Raven is simple dynamically-typed programming language, the goal of the project was to experiment with different language constructs regarding design and implementations.
The language execution model is very simple, the source code is compiled to bytecode which is executed by a stack-based virtual machine, the total count of the virtual machine opcodes is 45 right now. The compiler has only one pass with handwritten recursive-descent parser and lexer, the expressions are parsed with a Pratt parser.

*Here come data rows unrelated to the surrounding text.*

import Summits.QuantumFields.YangMills.Theorems.LuscherReductionTwistedTraceScalingBODefect
import HarnessLib

/-!
# The (B-OD) CURRENCY: how the (C4)-core `L²` bound becomes `b_core²·(σ_BT·λ₀)²·‖φ⊗Ω_c‖²_w` — the quasimode constant `a₀`, the FP mass `Z`, `N̄`, `K₁(1,1)` and the
# inner fibre mass `M₂^{γ,in}` CANCEL (lane A of S-BASE, crux `TwistedTraceScaling` stmt-QuantumFields-20203, C4-CORE, the (OD) pen; `pub/ym-fleet/ym-luscher-20007-p1/COARSE-DESIGN.md` §30.4, §30.6 (c))

The field `hOD` of `RecordAnalyticInput` measures the defect against `(b β·Λ β)²·tubeNormSq w (boFun φ Ω)` with `Λ = σ_BT·λ₀(L³β)`, `σ_BT = btC/(Z·γ)` (the (B-T) constant of
`…BTPointwiseTail.hT_of_fp_add`).  The (C4)-core estimate (`…BODefectCoreRecord.defect_core_record`) bounds `∫_{S_in} E_core² w` by
`(Z⁻¹a₀(ε_s+κ_P))²/(N̄(1−κ_P))·M₂^{γ,in}·(Λ₁/K₁(1,1))²·‖φ‖²₂`.  The five inputs that convert one into the other are all LANDED or queued:
(1) the core bound; (2) the quasimode floor of the (B-T) kernel `btC·K₁(1,1) ≥ (1−η_c)·a₀·M₂^{γ,in}` (`…BODefectCoreNorm.fpBOKernel_one_one_ge_of_quasimode` + `…BOCentralQuasimodeRate`);
(3) `‖φ⊗Ω_c‖²_w ≥ (1−κ)γ‖φ‖²₂` (`…BODefectCoreNorm.tubeNormSq_boFun_ge` + `…FibreMassBrick.fibreMass_brick_record`); (4) the fibre-mass ratio `γ = N̄M₂^γ ≤ 2N̄M₂^{γ,in}`
(`…BOMassRatioHodge.massRatio_le_two`); (5) `Λ₁ = linkCE(L³β) ≤ 2λ₀(L³β)` (`exists_linkCE_le_two_mul_levelValue_zero`).
* ★★ `core_currency` — the real-number lemma: (1)–(5) ⇒ `I ≤ b_core²·(btC·Z⁻¹/γ·λ₀)²·T` with `b_core² = 8(ε+κ_P)²/((1−κ_P)(1−η)²(1−κ))` — no `a₀`, `Z`, `N̄`, `K₁`, `M₂^{γ,in}` left.
  With `…BOCentralQuasimodeRate.defectRate_hb_small` (`ε_s² = o(bareLambda)`, `1/6 < s < 1/4`) and `κ_P = O(β^{-2s})`, `η = β^{-1/5}`, `κ → 0` this is `hb_small` for the core part.
* `sq_le_of_core_currency` — the same with `b_core` itself (`b_core = (ε+κ_P)·√(8/((1−κ_P)(1−η)²(1−κ)))`), in the literal shape `(b·Λ)²·T` of `hOD`.
HONEST FRAMING: bookkeeping (real arithmetic) for a stub of a child of the CONDITIONAL route R2b1; (C5), the hOD assembly, (B-ST), C4-CORE OPEN; not a gap, not Clay.
-/

set_option autoImplicit false

noncomputable section

open Real

namespace Summit.QuantumFields.YangMills.Theorems.FemtoTransferGap.TwoLattice.ConstTube
set_option maxHeartbeats 400000 in
/-- ★★ **THE (B-OD) CURRENCY LEMMA** (see the module docstring): from the core bound (1), the quasimode floor (2), the fibre-mass floor (3), the mass ratio (4) and
`Λ₁ ≤ 2λ₀` (5):  `I ≤ (8(ε+κ_P)²/((1−κ_P)(1−η)²(1−κ)))·(btC·Zi/γ·λ₀)²·T`. [cite: Luscher1983, §3] [cite: SjostrandZworski2007, §2] -/
theorem core_currency {I T Zi a₀ ε κP Nbar M2in Λ₁ K₁ φ2 btC η γ κ lam0 : ℝ}
    (hZi : 0 < Zi) (ha₀ : 0 ≤ a₀) (hN : 0 < Nbar) (hM : 0 < M2in) (hK₁ : 0 < K₁) (hφ2 : 0 ≤ φ2) (hη : η < 1) (hκP : κP < 1) (hκ : κ < 1) (hγ : 0 < γ)
    (hΛ₁ : 0 ≤ Λ₁)
    (h1 : I ≤ (Zi * a₀ * (ε + κP)) ^ 2 / (Nbar * (1 - κP)) * M2in * ((Λ₁ / K₁) ^ 2 * φ2))
    (h2 : (1 - η) * a₀ * M2in ≤ btC * K₁) (h3 : (1 - κ) * γ * φ2 ≤ T) (h4 : γ ≤ 2 * (Nbar * M2in)) (h5 : Λ₁ ≤ 2 * lam0) :
    I ≤ (8 * (ε + κP) ^ 2 / ((1 - κP) * (1 - η) ^ 2 * (1 - κ))) * (btC * Zi / γ * lam0) ^ 2 * T := by
  have hη1 : 0 < 1 - η := by linarith
  have hκP1 : 0 < 1 - κP := by linarith
  have hκ1 : 0 < 1 - κ := by linarith
  have hlam : 0 ≤ lam0 := by linarith
  -- (2): `a₀ ≤ btC·K₁/((1−η)M₂in)`, and `btC ≥ 0`
  have hbtC : 0 ≤ btC := by
    have h : 0 ≤ btC * K₁ := le_trans (by positivity) h2
    by_contra hneg
    push Not at hneg
    nlinarith [mul_neg_of_neg_of_pos hneg hK₁]
  have hA1 : a₀ ≤ btC * K₁ / ((1 - η) * M2in) := by
    rw [le_div_iff₀ (by positivity)]; nlinarith [h2]
  have hA2 : a₀ ^ 2 ≤ (btC * K₁ / ((1 - η) * M2in)) ^ 2 := pow_le_pow_left₀ ha₀ hA1 2
  have hΛ2 : Λ₁ ^ 2 ≤ (2 * lam0) ^ 2 := pow_le_pow_left₀ hΛ₁ h5 2
  -- step A: the core bound in terms of `btC`, `λ₀`
  have hX : (Zi * a₀ * (ε + κP)) ^ 2 / (Nbar * (1 - κP)) * M2in * ((Λ₁ / K₁) ^ 2 * φ2) ≤
      (Zi * (ε + κP)) ^ 2 / (Nbar * (1 - κP)) * φ2 * ((btC * K₁ / ((1 - η) * M2in)) ^ 2 * M2in * ((2 * lam0) ^ 2 / K₁ ^ 2)) := by
    have e1 : (Zi * a₀ * (ε + κP)) ^ 2 / (Nbar * (1 - κP)) * M2in * ((Λ₁ / K₁) ^ 2 * φ2) =
        (Zi * (ε + κP)) ^ 2 / (Nbar * (1 - κP)) * φ2 * (a₀ ^ 2 * M2in * (Λ₁ ^ 2 / K₁ ^ 2)) := by
      rw [div_pow]; ring
    rw [e1]
    have hpre : 0 ≤ (Zi * (ε + κP)) ^ 2 / (Nbar * (1 - κP)) * φ2 := by positivity
    refine mul_le_mul_of_nonneg_left ?_ hpre
    have i1 : a₀ ^ 2 * M2in ≤ (btC * K₁ / ((1 - η) * M2in)) ^ 2 * M2in := mul_le_mul_of_nonneg_right hA2 hM.le
    have i2 : Λ₁ ^ 2 / K₁ ^ 2 ≤ (2 * lam0) ^ 2 / K₁ ^ 2 := div_le_div_of_nonneg_right hΛ2 (by positivity)
    exact mul_le_mul i1 i2 (by positivity) (by positivity)
  have eA : (Zi * (ε + κP)) ^ 2 / (Nbar * (1 - κP)) * φ2 * ((btC * K₁ / ((1 - η) * M2in)) ^ 2 * M2in * ((2 * lam0) ^ 2 / K₁ ^ 2)) =
      4 * Zi ^ 2 * btC ^ 2 * (ε + κP) ^ 2 * lam0 ^ 2 * φ2 / ((1 - η) ^ 2 * M2in * Nbar * (1 - κP)) := by
    field_simp
    ring
  -- step B: the right-hand side from below
  have hB : (8 * (ε + κP) ^ 2 / ((1 - κP) * (1 - η) ^ 2 * (1 - κ))) * (btC * Zi / γ * lam0) ^ 2 * ((1 - κ) * γ * φ2) ≤
      (8 * (ε + κP) ^ 2 / ((1 - κP) * (1 - η) ^ 2 * (1 - κ))) * (btC * Zi / γ * lam0) ^ 2 * T :=
    mul_le_mul_of_nonneg_left h3 (by positivity)
  have eB : (8 * (ε + κP) ^ 2 / ((1 - κP) * (1 - η) ^ 2 * (1 - κ))) * (btC * Zi / γ * lam0) ^ 2 * ((1 - κ) * γ * φ2) =
      8 * (ε + κP) ^ 2 * btC ^ 2 * Zi ^ 2 * lam0 ^ 2 * φ2 / ((1 - κP) * (1 - η) ^ 2 * γ) := by
    field_simp
  -- the mass ratio: `1/γ ≥ 1/(2 N̄ M₂in)`
  have hC : 4 * Zi ^ 2 * btC ^ 2 * (ε + κP) ^ 2 * lam0 ^ 2 * φ2 / ((1 - η) ^ 2 * M2in * Nbar * (1 - κP)) ≤
      8 * (ε + κP) ^ 2 * btC ^ 2 * Zi ^ 2 * lam0 ^ 2 * φ2 / ((1 - κP) * (1 - η) ^ 2 * γ) := by
    rw [div_le_div_iff₀ (by positivity) (by positivity)]
    have hnum : 0 ≤ Zi ^ 2 * btC ^ 2 * (ε + κP) ^ 2 * lam0 ^ 2 * φ2 * ((1 - κP) * (1 - η) ^ 2) := by positivity
    have key : 4 * γ ≤ 8 * (M2in * Nbar) := by nlinarith [h4]
    have h := mul_le_mul_of_nonneg_left key hnum
    have e1 : 4 * Zi ^ 2 * btC ^ 2 * (ε + κP) ^ 2 * lam0 ^ 2 * φ2 * ((1 - κP) * (1 - η) ^ 2 * γ) =
        Zi ^ 2 * btC ^ 2 * (ε + κP) ^ 2 * lam0 ^ 2 * φ2 * ((1 - κP) * (1 - η) ^ 2) * (4 * γ) := by ring
    have e2 : 8 * (ε + κP) ^ 2 * btC ^ 2 * Zi ^ 2 * lam0 ^ 2 * φ2 * ((1 - η) ^ 2 * M2in * Nbar * (1 - κP)) =
        Zi ^ 2 * btC ^ 2 * (ε + κP) ^ 2 * lam0 ^ 2 * φ2 * ((1 - κP) * (1 - η) ^ 2) * (8 * (M2in * Nbar)) := by ring
    rw [e1, e2]; exact h
  calc I ≤ (Zi * a₀ * (ε + κP)) ^ 2 / (Nbar * (1 - κP)) * M2in * ((Λ₁ / K₁) ^ 2 * φ2) := h1
    _ ≤ 4 * Zi ^ 2 * btC ^ 2 * (ε + κP) ^ 2 * lam0 ^ 2 * φ2 / ((1 - η) ^ 2 * M2in * Nbar * (1 - κP)) := hX.trans_eq eA
    _ ≤ 8 * (ε + κP) ^ 2 * btC ^ 2 * Zi ^ 2 * lam0 ^ 2 * φ2 / ((1 - κP) * (1 - η) ^ 2 * γ) := hC
    _ = (8 * (ε + κP) ^ 2 / ((1 - κP) * (1 - η) ^ 2 * (1 - κ))) * (btC * Zi / γ * lam0) ^ 2 * ((1 - κ) * γ * φ2) := eB.symm
    _ ≤ (8 * (ε + κP) ^ 2 / ((1 - κP) * (1 - η) ^ 2 * (1 - κ))) * (btC * Zi / γ * lam0) ^ 2 * T := hB

/-- ★ **The same in the literal shape `(b·Λ)²·T` of `hOD`**, `b = (ε+κ_P)·√(8/((1−κ_P)(1−η)²(1−κ)))`, `Λ = (btC·Zi/γ)·λ₀`. [cite: Luscher1983, §3] -/
theorem sq_le_of_core_currency {I T Zi a₀ ε κP Nbar M2in Λ₁ K₁ φ2 btC η γ κ lam0 : ℝ}
    (hZi : 0 < Zi) (ha₀ : 0 ≤ a₀) (hN : 0 < Nbar) (hM : 0 < M2in) (hK₁ : 0 < K₁) (hφ2 : 0 ≤ φ2) (hη : η < 1) (hκP : κP < 1) (hκ : κ < 1) (hγ : 0 < γ)
    (hΛ₁ : 0 ≤ Λ₁)
    (h1 : I ≤ (Zi * a₀ * (ε + κP)) ^ 2 / (Nbar * (1 - κP)) * M2in * ((Λ₁ / K₁) ^ 2 * φ2))
    (h2 : (1 - η) * a₀ * M2in ≤ btC * K₁) (h3 : (1 - κ) * γ * φ2 ≤ T) (h4 : γ ≤ 2 * (Nbar * M2in)) (h5 : Λ₁ ≤ 2 * lam0) :
    I ≤ ((ε + κP) * Real.sqrt (8 / ((1 - κP) * (1 - η) ^ 2 * (1 - κ))) * (btC * Zi / γ * lam0)) ^ 2 * T := by
  have hη1 : 0 < 1 - η := by linarith
  have hκP1 : 0 < 1 - κP := by linarith
  have hκ1 : 0 < 1 - κ := by linarith
  have h := core_currency hZi ha₀ hN hM hK₁ hφ2 hη hκP hκ hγ hΛ₁ h1 h2 h3 h4 h5
  have e : ((ε + κP) * Real.sqrt (8 / ((1 - κP) * (1 - η) ^ 2 * (1 - κ))) * (btC * Zi / γ * lam0)) ^ 2 =
      (8 * (ε + κP) ^ 2 / ((1 - κP) * (1 - η) ^ 2 * (1 - κ))) * (btC * Zi / γ * lam0) ^ 2 := by
    rw [mul_pow, mul_pow, Real.sq_sqrt (by positivity)]; ring
  rw [e]; exact h

end Summit.QuantumFields.YangMills.Theorems.FemtoTransferGap.TwoLattice.ConstTube

end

The language is implemented in portable C99, the implementation uses some constructs that are not standard C, like computed goto to speed up the VM dispatch loop, to use this feature, you need a GNU99 C compiler (e.g., GCC, Clang). The implementation also uses NaN boxing to encode the language values, this is only available if you're compiling on x86_64 systems.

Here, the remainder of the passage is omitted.